Salvare il finanziamento per il filobus

Per il Nuovo sistema filoviario di Verona approvato con delibera CIPE n. 28/2009, dal costo pari a 158.788.874 euro, è stato assegnato un contributo statale pari al 60% del costo dell’opera.

Il 18 settembre 2014 è stato stipulato l’atto integrativo e modificativo nr. 1 del contratto per il progetto esecutivo, lavori e fornitura veicoli.

Il Comune di Verona, con delibera n. 73/2018, ha approvato un nuovo accordo procedimentale, da sottoscrivere con il Ministero, indicando la data del 31 gennaio 2022 per l’apertura all’esercizio e termine ultimo per la messa in servizio dell’impianto, pena la revoca dei contributi.

il CIPE, con delibera del 26 aprile 2018 ha approvato la realizzazione dell’intervento del Comune rimodulato con un costo ammissibile di euro 142.752.134,22 e contributo statale rideterminato in euro 85.651.280,53.

Il 9 novembre 2020 Comune di Verona e AMT hanno inviato una nuova proposta al Ministero che prevedeva una dilatazione dei tempi e dei costi: dai 142 milioni fino ad allora previsti con contributo statale di 85 milioni, si passava a quasi 177 milioni di cui 106 a carico dello Stato. Il rincaro si giustificherebbe con alcune varianti sul percorso (sdoppiamento del percorso su Via Pisano e Viale Spolverini in Borgo Venezia e la ridefinizione del passaggio agli ex Tabacchi).

Non risulta alcuna rivisitazione del mezzo. Quello che viene previsto in questo nuovo progetto è una piccola riduzione della parte elettrificata, sia per superare le criticità lungo il percorso, sia per garantire alle batteria tempi adeguati di ricaricamento.
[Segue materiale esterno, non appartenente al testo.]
import Summits.BirchSwinnertonDyer.BirchSwinnertonDyer.Theorems.ManinLocalTwoThreePinningNinetyNine
import Summits.BirchSwinnertonDyer.BirchSwinnertonDyer.Theorems.ManinLocalTwoThreePinningKernelRows
import Summits.BirchSwinnertonDyer.BirchSwinnertonDyer.Theorems.ManinLocalTwoThreePinningOneSeventySixRows
import HarnessLib

/-!
# Level 99: THE ROW `99d = 11a ⊗ χ₋₃` — `a₂(W) = 2 ⇒ D.f = (φ₁₁)^{χ₋₃}` for every `X₀(99)`-datum (part 3 of 3)

Cell `bsd-f2-manin`, route `ManinLocalTwoThree`, crux C3 `ManinPrimeToThreeAtNine` (stmt-BirchSwinnertonDyer-22968, `9 ∣ 99`), an g59
(LENS analytic/periods); `--supports stmt-BirchSwinnertonDyer-22967` (helper).  ANSWERS p3's ask A-p3→an-99: the hypothesis-shaped row
«`D.f = (ι₁φ₁₁)^{χ₋₃}`» that p3 g26's transport `68.A` and the landed squeeze `RootSqueezeElevenNinetyNine.periodLatticeLe_iota99_phi11`
consume for the class `99d`.
From part 2's `pinning_cusp` (6 certificates in `S₂(Γ₀(99))`, all `d′ = 1`) and part F's row identity `eq_of_smul_eq_sum_of_row` in
`V = S₂(Γ₀(99))`: the certificate of `99d` is `y = e₆`, i.e. `D.f = χ·h0` with `h0 = η₁²η₁₁²`; the target form
`Φ = charTwist 99 (11 ∣ 99) (3² ∣ 99) (·/3) φ₁₁` (`φ₁₁ = cuspFormEtaProductEleven`, the LEVEL-11 form twisted up to level 99) has the
certified table `tabTd[n] = chi3 n · tabPhi11[n]` (`n < 48`; `tabPhi11` = an g55's level-11 table, `PinningOneSeventySix.tabPhi11_eq_cuspCoeff`)
and `tabTd = tabs 6` — one decidable row identity.  The row is SELECTED BY `a₂(W) = 2` (the six certificates have
`a₂ = −2, −1, −1, 1, 1, 2`).  Also: `lFunction_two_five_cases` — `(a₂(W), a₅(W)) ∈ {(−2,1), (−1,−4), (−1,2), (1,−2), (1,4), (2,−1)}` for every
`X₀(99)`-datum (the pairs `(−2,1)` and `(1,−2)` are the `3`-depleted old classes `11a`, `33a`: `U₃`-eigenvalue-`0` oldforms that the linear sieve
cannot exclude; a COMPLETE level-99 assembly must dismiss them by newness, exactly as at level 171).
HONEST FRAMING: unconditional, standard axioms; a row identification, nothing about periods or `c`; nothing here proves C2/C3, Manin's
conjecture or BSD.
[cite: CremonaAlgorithms1997, §2.10, Table 1 (99d, 11a)] [cite: Shimura1971, Prop. 3.64] [cite: DiamondShurman2005, Thm. 3.5.1] [cite: Koehler2011, §2.1]
-/

set_option autoImplicit false
-- lint-debt: the directory name repeats the summit name (sibling precedent `ManinLocalTwoThreePinningOneSeventySixRows.lean`)
set_option linter.dupNamespace false

noncomputable section

open Complex
open UpperHalfPlane hiding I
open scoped MatrixGroups ModularForm
open ModularForm CongruenceSubgroup PowerSeries
open Literature.NumberTheory.ModularForms
open Literature.NumberTheory.EllipticCurves Literature.NumberTheory.EllipticCurves.ModularForms

namespace Summit.BirchSwinnertonDyer.BirchSwinnertonDyer.Theorems.ManinLocalTwoThree.PinningNinetyNine

open Summit.BirchSwinnertonDyer.BirchSwinnertonDyer.Theorems.ManinLocalTwoThree.BracketSturm
open Summit.BirchSwinnertonDyer.BirchSwinnertonDyer.Theorems.ManinLocalTwoThree.PinningKernel
open Summit.BirchSwinnertonDyer.BirchSwinnertonDyer.Theorems.ManinLocalTwoThree.PinningOneSeventySix (tabPhi11 tabPhi11_eq_cuspCoeff)

/-! ## §1 The six certificates as named rows; the stage primes -/

/-- Certificate `11a⁰` (the `3`-depleted old class `11a`: `(a₂,a₅) = (−2,1)`; `y`: `h0 + h1 + 3h2`). [folklore] -/
def rowO11 : List (ℕ × ℤ) × ℤ × List ℤ := ([(3, 0), (2, -2), (11, 1), (13, 4), (5, 1), (7, -2)], 1, [1, 1, 3, 0, 0, 0, 0, 0, 0])

/-- Certificate `99a` (`(a₂,a₅) = (−1,−4)`; `y`: `−χ·h0 − 3χ·h3 + 2χ·h5`). [cite: CremonaAlgorithms1997, Table 1 (99a)] -/
def rowA : List (ℕ × ℤ) × ℤ × List ℤ := ([(3, 0), (2, -1), (11, -1), (13, -2), (5, -4), (7, -2)], 1, [0, 0, 0, 0, 0, 0, -1, -3, 2])

/-- Certificate `99b` (`(a₂,a₅) = (−1,2)`; `y`: `χ·h0 + 3χ·h3`). [cite: CremonaAlgorithms1997, Table 1 (99b)] -/
def rowB : List (ℕ × ℤ) × ℤ × List ℤ := ([(3, 0), (2, -1), (11, -1), (13, -2), (5, 2), (7, 4)], 1, [0, 0, 0, 0, 0, 0, 1, 3, 0])

/-- Certificate `33a⁰` (the `3`-depleted old class `33a`: `(a₂,a₅) = (1,−2)`). [folklore] -/
def rowO33 : List (ℕ × ℤ) × ℤ × List ℤ := ([(3, 0), (2, 1), (11, 1), (13, -2), (5, -2), (7, 4)], 1, [1, 4, 3, 3, 3, 0, 0, 0, 0])

/-- Certificate `99c` (`(a₂,a₅) = (1,4)`; a PLAIN `η` combination `−h0 − 8h1 − 9h2 − 3h3 − 9h4 + 2h5`). [cite: CremonaAlgorithms1997, Table 1 (99c)] -/
def rowC : List (ℕ × ℤ) × ℤ × List ℤ := ([(3, 0), (2, 1), (11, 1), (13, -2), (5, 4), (7, -2)], 1, [-1, -8, -9, -3, -9, 2, 0, 0, 0])

/-- Certificate `99d = 11a ⊗ χ₋₃` (`(a₂,a₅) = (2,−1)`; `y = e₆`: `χ·h0`). [cite: CremonaAlgorithms1997, Table 1 (99d)] -/
def rowD : List (ℕ × ℤ) × ℤ × List ℤ := ([(3, 0), (2, 2), (11, -1), (13, 4), (5, -1), (7, -2)], 1, [0, 0, 0, 0, 0, 0, 1, 0, 0])

/-- Part 1's `certs` is this list of rows. [folklore] -/
theorem certs_eq_rows : certs = [rowO11, rowA, rowB, rowO33, rowC, rowD] := rfl

/-- The stage primes, in sieve order. [folklore] -/
theorem stages_map_fst : stages.map Prod.fst = [3, 2, 11, 13, 5, 7] := rfl

/-! ## §2 The target form `(φ₁₁)^{χ₋₃}` and its certified table -/

/-- `aₙ((φ₁₁)^{χ₋₃}) = chi3 n · aₙ(φ₁₁)`, `n < 48`. [cite: Shimura1971, Prop. 3.64] -/
def tabTd : List ℤ :=
  [0, 1, 2, 0, 2, -1, 0, -2, 0, 0, -2, -1, 0, 4, -4, 0, -4, 2, 0, 0, -2, 0, -2, 1, 0, -4, 8, 0, -4, 0, 0, 7, -8, 0, 4, 2, 0, 3, 0, 0, 0, 8, 0, -6, -2, 0, 2, -8]

/-- The twist identity `tabTd[n] = chi3 n · tabPhi11[n]`, `n < 48`. [folklore] -/
theorem hTd : ∀ n < 48, tabTd.getD n 0 = chi3 n * tabPhi11.getD n 0 := by
  decide +kernel

/-- **`(φ₁₁)^{χ₋₃}` as a cusp form of level `99`**: the tree's `charTwist` of the LEVEL-11 form `φ₁₁ = η₁²η₁₁²` (`11 ∣ 99`, `3² ∣ 99`).
[cite: Shimura1971, Prop. 3.64] -/
def phi11Twist : CuspForm (Gamma0 99) 2 :=
  charTwist 99 (⟨9, rfl⟩ : 11 ∣ 99) (⟨11, rfl⟩ : 3 ^ 2 ∣ 99) (isQuadratic_quadraticChar_ringHomComp 3) cuspFormEtaProductEleven

/-- `phi11Twist` unfolds to the `charTwist` term. [folklore] -/
theorem phi11Twist_def : phi11Twist =
    charTwist 99 (⟨9, rfl⟩ : 11 ∣ 99) (⟨11, rfl⟩ : 3 ^ 2 ∣ 99) (isQuadratic_quadraticChar_ringHomComp 3) cuspFormEtaProductEleven := rfl

/-- **`aₙ((φ₁₁)^{χ₋₃}) = (·/3)(n)·aₙ(φ₁₁)` for ALL `n`.** [cite: Shimura1971, Prop. 3.64] -/
theorem cuspCoeff_phi11Twist (n : ℕ) : cuspCoeff phi11Twist n = ((chi3 n : ℤ) : ℂ) * cuspCoeff cuspFormEtaProductEleven n := by
  rw [phi11Twist_def, cuspCoeff_charTwist (L := 99) (hN := ⟨9, rfl⟩) (hm := ⟨11, rfl⟩) (hχ := isQuadratic_quadraticChar_ringHomComp 3)
    (hprim := isPrimitive_quadraticChar_ringHomComp 3 (by norm_num)) (f := cuspFormEtaProductEleven) (n := n),
    quadraticChar_three_apply]

/-- **Certified table of `(φ₁₁)^{χ₋₃}` to depth `48`.** [cite: Shimura1971, Prop. 3.64] [cite: Koehler2011, §2.1] -/
theorem tabTd_eq_cuspCoeff : ∀ n < 48, ((tabTd.getD n 0 : ℤ) : ℂ) = cuspCoeff phi11Twist n := by
  intro n hn
  rw [cuspCoeff_phi11Twist, hTd n hn, ← tabPhi11_eq_cuspCoeff n (by omega)]
  push_cast
  ring

/-- **Row identity `99d`**: `1·tabTd[n] = Σ_j y_j·tabs_j[n]` (`= tabs 6 [n]`), `n < 48`. [folklore] -/
theorem hrowD : ∀ n < 48, rowD.2.1 * tabTd.getD n 0 = ∑ j : Fin 9, rowD.2.2.getD (j : ℕ) 0 * (tabs j).getD n 0 := by
  decide +kernel

/-! ## §3 Reading `a₂`, `a₅` off the truth row; the tables of the seeds -/

/-- `a₂(W)` read off a truth row. [folklore] -/
theorem lFunction_two_of_truth {W : WeierstrassCurve ℚ} [W.IsElliptic] (row : List (ℕ × ℤ) × ℤ × List ℤ)
    (h : truth W [3, 2, 11, 13, 5, 7] = row.1) : W.LFunction 2 = (row.1.getD 1 (0, 0)).2 := by
  have h' := congrArg (fun l : List (ℕ × ℤ) ↦ (l.getD 1 (0, 0)).2) h
  simpa [truth] using h'

/-- `a₅(W)` read off a truth row. [folklore] -/
theorem lFunction_five_of_truth {W : WeierstrassCurve ℚ} [W.IsElliptic] (row : List (ℕ × ℤ) × ℤ × List ℤ)
    (h : truth W [3, 2, 11, 13, 5, 7] = row.1) : W.LFunction 5 = (row.1.getD 4 (0, 0)).2 := by
  have h' := congrArg (fun l : List (ℕ × ℤ) ↦ (l.getD 4 (0, 0)).2) h
  simpa [truth] using h'

/-- The seed tables from the values clause of `pinning_cusp` (sparse `η` certificates of part 1). [cite: Koehler2011, §2.1] -/
theorem stabs_eq_cuspCoeff (S : Fin 6 → CuspForm (Gamma0 99) 2) (hS : ∀ i, ∀ τ : ℍ, S i τ = etaQuotient 99 (expFn (Ls[(i : ℕ)]).1) τ) :
    ∀ i, ∀ m < 48, (((stabs i).getD m 0 : ℤ) : ℂ) = cuspCoeff (S i) m := by
  obtain ⟨C, hCS⟩ : ∃ C : Fin 6 → ModularForm (Gamma0 99) 2, ∀ i, ModularFormClass.modularForm (S i) = C i :=
    ⟨_, fun _ ↦ rfl⟩
  have hC : ∀ i, ∀ τ : ℍ, C i τ = etaQuotient 99 (expFn (Ls[(i : ℕ)]).1) τ := fun i τ ↦ by rw [← hCS]; exact hS i τ
  have ht := tables_of_etaCertsSparse 99 48 (fun i : Fin 6 ↦ expFn (Ls[(i : ℕ)]).1) (fun i ↦ shifts i) stabs C hC hshift hcert
  exact fun i m hm ↦ by rw [← modCoefₗ_modularForm (S i) m, hCS]; exact ht i m hm

/-! ## §4 The rows -/

/-- **`(a₂(W), a₅(W))` for every `X₀(99)`-datum** lies in `{(−2,1), (−1,−4), (−1,2), (1,−2), (1,4), (2,−1)}` (certificates
`11a⁰, 99a, 99b, 33a⁰, 99c, 99d`). [cite: CremonaAlgorithms1997, Table 1 (99a–d)] -/
theorem lFunction_two_five_cases {W : WeierstrassCurve ℚ} [W.IsElliptic] (D : ModularParametrizationData W 99) :
    (W.LFunction 2 = -2 ∧ W.LFunction 5 = 1) ∨ (W.LFunction 2 = -1 ∧ W.LFunction 5 = -4) ∨ (W.LFunction 2 = -1 ∧ W.LFunction 5 = 2) ∨
      (W.LFunction 2 = 1 ∧ W.LFunction 5 = -2) ∨ (W.LFunction 2 = 1 ∧ W.LFunction 5 = 4) ∨ (W.LFunction 2 = 2 ∧ W.LFunction 5 = -1) := by
  obtain ⟨S, -, c, hc, htruth, -⟩ := pinning_cusp D
  rw [stages_map_fst] at htruth
  rw [certs_eq_rows] at hc
  simp only [List.mem_cons, List.mem_nil_iff, or_false] at hc
  rcases hc with rfl | rfl | rfl | rfl | rfl | rfl
  · exact Or.inl ⟨by simpa [rowO11] using lFunction_two_of_truth rowO11 htruth, by simpa [rowO11] using lFunction_five_of_truth rowO11 htruth⟩
  · exact Or.inr (Or.inl ⟨by simpa [rowA] using lFunction_two_of_truth rowA htruth, by simpa [rowA] using lFunction_five_of_truth rowA htruth⟩)
  · exact Or.inr (Or.inr (Or.inl ⟨by simpa [rowB] using lFunction_two_of_truth rowB htruth,
      by simpa [rowB] using lFunction_five_of_truth rowB htruth⟩))
  · exact Or.inr (Or.inr (Or.inr (Or.inl ⟨by simpa [rowO33] using lFunction_two_of_truth rowO33 htruth,
      by simpa [rowO33] using lFunction_five_of_truth rowO33 htruth⟩)))
  · exact Or.inr (Or.inr (Or.inr (Or.inr (Or.inl ⟨by simpa [rowC] using lFunction_two_of_truth rowC htruth,
      by simpa [rowC] using lFunction_five_of_truth rowC htruth⟩))))
  · exact Or.inr (Or.inr (Or.inr (Or.inr (Or.inr ⟨by simpa [rowD] using lFunction_two_of_truth rowD htruth,
      by simpa [rowD] using lFunction_five_of_truth rowD htruth⟩))))

/-- **THE ROW `99d`: `a₂(W) = 2 ⇒ D.f = (φ₁₁)^{χ₋₃}`** — for every `X₀(99)`-datum `D` of an elliptic `W/ℚ` with `a₂(W) = 2`, the newform
`D.f` IS the tree's `charTwist 99 (11 ∣ 99) (3² ∣ 99) (·/3) φ₁₁` (an explicit root form at level `11`; no root datum needed).
[cite: CremonaAlgorithms1997, Table 1 (99d, 11a)] [cite: Shimura1971, Prop. 3.64] [cite: DiamondShurman2005, Thm. 3.5.1] -/
theorem f_eq_phi11Twist_of_lFunction_two {W : WeierstrassCurve ℚ} [W.IsElliptic] (D : ModularParametrizationData W 99)
    (h2 : W.LFunction 2 = 2) : D.f = phi11Twist := by
  haveI : FiniteDimensional ℂ (CuspForm (Gamma0 99) 2) := finiteDimensional_cuspForm_gamma0 99 2
  obtain ⟨S, hS, c, hc, htruth, hpin⟩ := pinning_cusp D
  have hs := stabs_eq_cuspCoeff S hS
  rw [stages_map_fst] at htruth
  rw [certs_eq_rows] at hc
  simp only [List.mem_cons, List.mem_nil_iff, or_false] at hc
  rcases hc with rfl | rfl | rfl | rfl | rfl | rfl
  · have h' := lFunction_two_of_truth rowO11 htruth
    simp only [rowO11, List.getD_cons_succ, List.getD_cons_zero] at h'
    omega
  · have h' := lFunction_two_of_truth rowA htruth
    simp only [rowA, List.getD_cons_succ, List.getD_cons_zero] at h'
    omega
  · have h' := lFunction_two_of_truth rowB htruth
    simp only [rowB, List.getD_cons_succ, List.getD_cons_zero] at h'
    omega
  · have h' := lFunction_two_of_truth rowO33 htruth
    simp only [rowO33, List.getD_cons_succ, List.getD_cons_zero] at h'
    omega
  · have h' := lFunction_two_of_truth rowC htruth
    simp only [rowC, List.getD_cons_succ, List.getD_cons_zero] at h'
    omega
  · exact eq_of_smul_eq_sum_of_row (basis S) tabs duals 12 (htabs S hs) hlen hdual (by norm_num) finrank_cuspForm_two _ tabTd
      (fun n hn ↦ by rw [cuspCoeffₗ_apply]; exact tabTd_eq_cuspCoeff n hn) rowD.2.1 (by decide) rowD.2.2 hpin hrowD

/-- **The row in `charTwist` form** (p3's «`D.f = (ι₁φ₁₁)^{χ₋₃}`»). [cite: CremonaAlgorithms1997, Table 1 (99d, 11a)] -/
theorem f_eq_charTwist_eleven_of_lFunction_two {W : WeierstrassCurve ℚ} [W.IsElliptic] (D : ModularParametrizationData W 99)
    (h2 : W.LFunction 2 = 2) :
    D.f = charTwist 99 (⟨9, rfl⟩ : 11 ∣ 99) (⟨11, rfl⟩ : 3 ^ 2 ∣ 99) (isQuadratic_quadraticChar_ringHomComp 3) cuspFormEtaProductEleven :=
  f_eq_phi11Twist_of_lFunction_two D h2

/-- **The row as coefficients**: `a₂(W) = 2 ⇒ aₙ(D.f) = (·/3)(n)·aₙ(φ₁₁)` for ALL `n`. [cite: CremonaAlgorithms1997, Table 1 (99d, 11a)] -/
theorem cuspCoeff_f_eq_chi3_mul_of_lFunction_two {W : WeierstrassCurve ℚ} [W.IsElliptic] (D : ModularParametrizationData W 99)
    (h2 : W.LFunction 2 = 2) (n : ℕ) : cuspCoeff D.f n = ((chi3 n : ℤ) : ℂ) * cuspCoeff cuspFormEtaProductEleven n := by
  rw [f_eq_phi11Twist_of_lFunction_two D h2, cuspCoeff_phi11Twist]

/-- **… and as `L`-coefficients of `W`**: `a₂(W) = 2 ⇒ aₙ(W) = (·/3)(n)·aₙ(φ₁₁)`. [cite: CremonaAlgorithms1997, Table 1 (99d, 11a)] -/
theorem lFunction_eq_chi3_mul_of_lFunction_two {W : WeierstrassCurve ℚ} [W.IsElliptic] (D : ModularParametrizationData W 99)
    (h2 : W.LFunction 2 = 2) (n : ℕ) : ((W.LFunction n : ℤ) : ℂ) = ((chi3 n : ℤ) : ℂ) * cuspCoeff cuspFormEtaProductEleven n := by
  rw [← D.isNewformOf.2 n, cuspCoeff_f_eq_chi3_mul_of_lFunction_two D h2]

end Summit.BirchSwinnertonDyer.BirchSwinnertonDyer.Theorems.ManinLocalTwoThree.PinningNinetyNine

end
La lunghezza dei mezzi sarebbe di 18,75 metri rispetto ai 17,94 previsti precedentemente.

Viene prospettato un nuovo bando entro fine 2021, l’aggiudicazione entro luglio 2022, la stipula del nuovo contratto entro ottobre 2022, l’inizio lavori il primo gennaio 2023 e la fine lavori il 15 aprile 2026.

Anche queste date non sono state rispettate.

Quindi, riepilogando, ad oggi non sono state rispettate nè le date proposte nel mese di novembre 2020, né quella sottoscritta del 31 gennaio 2022.

Il “termine ultimo” non rispettato potrebbe comportare il rischio di perdere il finanziamento statale di 85.651.280,53 euro?. Ad oggi non è chiaro cosa potrebbe accadere, ovvero se seguirà:

  • la revoca automatica del finanziamento deciso con la delibera 26 giugno 2009, n. 28 (pubblicata nella Gazzetta Ufficiale n. 270 del 2009) e successive varianti del Comitato Interministeriale per la Programmazione Economica;
  • la revoca del contributo statale solo successivamente all’accertamento dei fatti eventualmente imputabili al Comune di Verona e ad  AMT;
  • soltanto l’aggiornamento della scadenza ufficialmente in essere con nuove date, ovviamente diverse da quelle proposte nel mese di novembre 2020.

Altrettanto non è chiaro se il nuovo progetto di variante del novembre 2020 sia:

  • compatibile con le precedenti decisioni prese dal Ministero e dal CIPE,
  • corrispondente con l’ipotizzata variazione del mezzo;
  • accettabile nei maggiori costi indicati e, conseguentemente, finanziabili per il 60%.

Occorre valutare la reale fattibilità dell’opera e soprattutto, profondere ogni sforzo per “salvare” il finanziamento statale.